Amendment, Modification and Termination of the Plan
      Our Board of Directors may at any time amend, suspend, or terminate the ICP in whole or in part. However, no amendment will be made without shareholder approval if that approval is necessary to comply with applicable tax or regulatory requirements. No termination, amendment, or modification of the ICP may adversely affect in any material way any award previously granted under the ICP without the written consent of the participant holding the award. The Change in Control provisions of the ICP may not be amended, terminated or modified after a Change in Control to adversely affect any award previously granted under the ICP without the written consent of the participant holding the award.
Employees from the United Kingdom and France
      Our employees from the United Kingdom and France are eligible to participate in the ICP. However, special provisions apply to their participation. The stock reserved for issuance under the ICP is used to settle awards granted to our employees from the United Kingdom and France.
Federal Income Tax Consequences
      The following discussion of certain relevant federal income tax effects applicable to stock options and other stock-based awards granted under the ICP is a summary only, and reference is made to the Internal Revenue Code for a complete statement of all relevant federal tax provisions.
Options
      In general, no taxable income is realized by a participant upon the grant of an incentive stock option (“ISO”). If shares of common stock are issued to a participant (“option shares”) pursuant to the exercise of an ISO granted under the ICP and the participant does not dispose of the option shares within the two-year period after the date of grant or within one year after the participant’s receipt of the option shares (a “disqualifying disposition”), then, generally (1) the participant will not realize ordinary income upon exercise and (2) upon sale of the option shares, any amount realized in excess of the exercise price paid for the option shares will be taxed to the participant as capital gain (or loss).
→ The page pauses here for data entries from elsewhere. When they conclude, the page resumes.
/-!
# Grynkiewicz's extension of Pollard's theorem — port, part IX: STEP 4, Case 4.2

Topic: `Literature/Combinatorics/Additive`.  Ninth file of the port of [Gry10] Theorem 1.1 / 1.2.
Case 4.2 of [Gry10] §2: the Dyson pair `(U, I) = (A ∪ B, A ∩ B)` satisfies `U +_t I = U + I` (structure with
`l = 0`), `H = stab(U + I)` with `|H| ≥ ρ + 2t − 1`, the maximal-translate property holds for `B`, and the
Pollard bound fails for `(A, B)`.  Then `Goal t c A B`: after making `I` `H`-periodic (the insertion device),
the `H`-cosets meeting both `A ∖ B` and `B ∖ A` carry translates `C_j` and blocks `D_j` with
`C_j − D_j + D_i ⊆ C_i`; the three sub-cases 4.2.1–4.2.3 of the paper follow (in 4.2.2 the printed `D_k` is
read as `D_j`, the only reading consistent with the surrounding argument).

The main theorem is stated as `case42_of_le` under the weaker stabilizer hypothesis `|H| ≥ ρ + t + 1` (what
STEP 1 delivers) — the printed argument never uses more — with the printed form `case42` (`|H| ≥ ρ + 2t − 1`)
as a one-line corollary; the weak form is Case 3 of the proof of Grynkiewicz–Wang 2026, Theorem 1.8
(arXiv:2601.17922: «a verbatim copy of Case 2 in the proof of Theorem 1.7 presented in [Gry2]»).

## References
* D. J. Grynkiewicz, *On extending Pollard's theorem for t-representable sums*, Israel J. Math. 177 (2010)
  413–439 (arXiv:0803.2601), §2 Case 4.2 [cite: Grynkiewicz2010, Thm 1.1].
-/

namespace Literature.Combinatorics.Additive

namespace Grynkiewicz

open Finset Pollard
open scoped Pointwise

variable {G : Type*} [AddCommGroup G] [DecidableEq G]

section Case42Tools

variable {t : ℕ} {A B : Finset G}

/-- A sumset `C + D` of two sets each inside one coset of `H = stab(S)` lies in one `H`-coset; if it meets an
`H`-periodic set `P` it is contained in `P`. [cite: Grynkiewicz2010, §2 Case 4.2] -/
theorem add_subset_of_not_disjoint {S C D P : Finset G} {β β' : G} (hC : C ⊆ β +ᵥ S.addStab)
    (hD : D ⊆ β' +ᵥ S.addStab) (hP : P + S.addStab = P) (h : ¬ Disjoint (C + D) P) : C + D ⊆ P := by
  obtain ⟨w₀, hw₀, hw₀P⟩ := not_disjoint_iff.1 h
  obtain ⟨c₀, hc₀, d₀, hd₀, rfl⟩ := mem_add.1 hw₀
  intro w hw
  obtain ⟨c, hc, d, hd, rfl⟩ := mem_add.1 hw
  refine mem_of_periodic_of_sub_mem hP hw₀P ?_
  have h1 := sub_mem_addStab (mem_coset_iff.1 (hC hc)) (mem_coset_iff.1 (hC hc₀))
  have h2 := sub_mem_addStab (mem_coset_iff.1 (hD hd)) (mem_coset_iff.1 (hD hd₀))
  have e : c + d - (c₀ + d₀) = (c - β - (c₀ - β)) + (d - β' - (d₀ - β')) := by abel
  rw [e]; exact add_mem_addStab h1 h2

/-- `N_t(A,B) ≥ t |U + I| + Σ_{w ∈ E} min(t, r_{A,B}(w))` for a `t`-popular `U + I ⊆ A + B` and a set of sums
`E ⊆ A + B` disjoint from `U + I`. [cite: Grynkiewicz2010, §2 Case 4.2] -/
theorem NS_ge_popular_add_sum {P E : Finset G} (hP : P ⊆ A + B) (hpop : ∀ w ∈ P, t ≤ rep A B w)
    (hE : E ⊆ A + B) (hdisj : Disjoint E P) :
    t * P.card + ∑ w ∈ E, min t (rep A B w) ≤ NS t A B := by
  unfold NS
  have h1 : t * P.card ≤ ∑ w ∈ P, min t (rep A B w) := by
    rw [mul_comm, card_eq_sum_ones, sum_mul]
    exact sum_le_sum fun w hw => by rw [one_mul]; exact le_min le_rfl (hpop w hw)
  calc t * P.card + ∑ w ∈ E, min t (rep A B w)
      ≤ ∑ w ∈ P, min t (rep A B w) + ∑ w ∈ E, min t (rep A B w) := Nat.add_le_add_right h1 _
    _ = ∑ w ∈ P ∪ E, min t (rep A B w) := (sum_union hdisj.symm).symm
    _ ≤ ∑ w ∈ A + B, min t (rep A B w) :=
        sum_le_sum_of_subset_of_nonneg (union_subset hP hE) fun _ _ _ => Nat.zero_le _

/-- Arithmetic of sub-case 4.2.3 (a). [cite: Grynkiewicz2010, §2 Case 4.2] -/
theorem case423a_arith {t C D un pop ab N Hc ρ UI : ℕ} (ht : 1 ≤ t) (hD : D + 1 ≤ t) (hun : un + 1 ≤ t)
    (hC : pop + un = C) (hgood : t * UI + t * Hc = t * ab + t * ρ) (hρ : Hc ≤ C + D + ρ)
    (hN : t * UI + (t * pop + D * un) ≤ N) (hW : N + t * t < t * ab) : False := by
  subst hC
  obtain ⟨q, rfl⟩ : ∃ q, t = D + q + 1 := ⟨t - D - 1, by omega⟩
  have h1 := Nat.mul_le_mul_left (D + q + 1) hρ
  nlinarith [h1, hgood, hN, hW, hun]

/-- Arithmetic of sub-case 4.2.3 (b). [cite: Grynkiewicz2010, §2 Case 4.2] -/
theorem case423b_arith {t C D ab N Hc ρ UI : ℕ} (hD : D + 1 ≤ t) (hC : C + 1 ≤ t)
    (hgood : t * UI + t * Hc = t * ab + t * ρ) (hρ : Hc ≤ C + D + ρ)
    (hN : t * UI + C * D ≤ N) (hW : N + t * t < t * ab) : False := by
  obtain ⟨q, rfl⟩ : ∃ q, t = D + q + 1 := ⟨t - D - 1, by omega⟩
  obtain ⟨p, hp⟩ : ∃ p, D + q + 1 = C + p + 1 := ⟨D + q - C, by omega⟩
  have h1 := Nat.mul_le_mul_left (D + q + 1) hρ
  have h2 : (q + 1) * (p + 1) ≥ 1 := Nat.one_le_iff_ne_zero.2 (by positivity)
  nlinarith [h1, hgood, hN, hW, h2, hp]

/-- Arithmetic of sub-case 4.2.2. [cite: Grynkiewicz2010, §2 Case 4.2] -/
theorem case422_arith {t X un pop ab N Hc ρ UI : ℕ} (ht : 1 ≤ t) (hun : un + 1 ≤ t)
    (hX : pop + un = X) (hgood : t * UI + t * Hc = t * ab + t * ρ) (hρ : Hc ≤ X + ρ)
    (hN : t * UI + (t * pop + un) ≤ N) (hW : N + t * t < t * ab) : False := by
  subst hX
  obtain ⟨q, rfl⟩ : ∃ q, t = un + q + 1 := ⟨t - un - 1, by omega⟩
  have h1 := Nat.mul_le_mul_left (un + q + 1) hρ
  nlinarith [h1, hgood, hN, hW]

end Case42Tools

/-! ### Case 4.2 -/

section Case42

variable {t c : ℕ} {A B : Finset G}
The amount by which the fair market value of the common stock on the exercise date of an ISO exceeds the purchase price generally will constitute an item which increases the participant’s “alternative minimum taxable income.”
      If option shares acquired upon the exercise of an ISO are disposed of in a disqualifying disposition, the participant generally would include in ordinary income in the year of disposition an amount equal to the excess of the fair market value of the option shares at the time of exercise (or, if less, the amount realized on the disposition of the option shares), over the exercise price paid for the option shares.
      Subject to certain exceptions, an option generally will not be treated as an ISO if it is exercised more than three months following termination of employment. If an ISO is exercised at a time when it no longer qualifies as an ISO, the option will be treated as nonqualified stock options as discussed below.
      With respect to nonqualified stock options, the participant will recognize no income upon grant of the option, and, upon exercise, will recognize ordinary income to the extent of the excess of the fair market value of the shares on the date of option exercise over the amount paid by the participant for the shares. Upon a subsequent disposition of the shares received under the option, the participant generally will recognize capital gain or loss to the extent of the difference between the fair market value of the shares at the time of exercise and the amount realized on the disposition.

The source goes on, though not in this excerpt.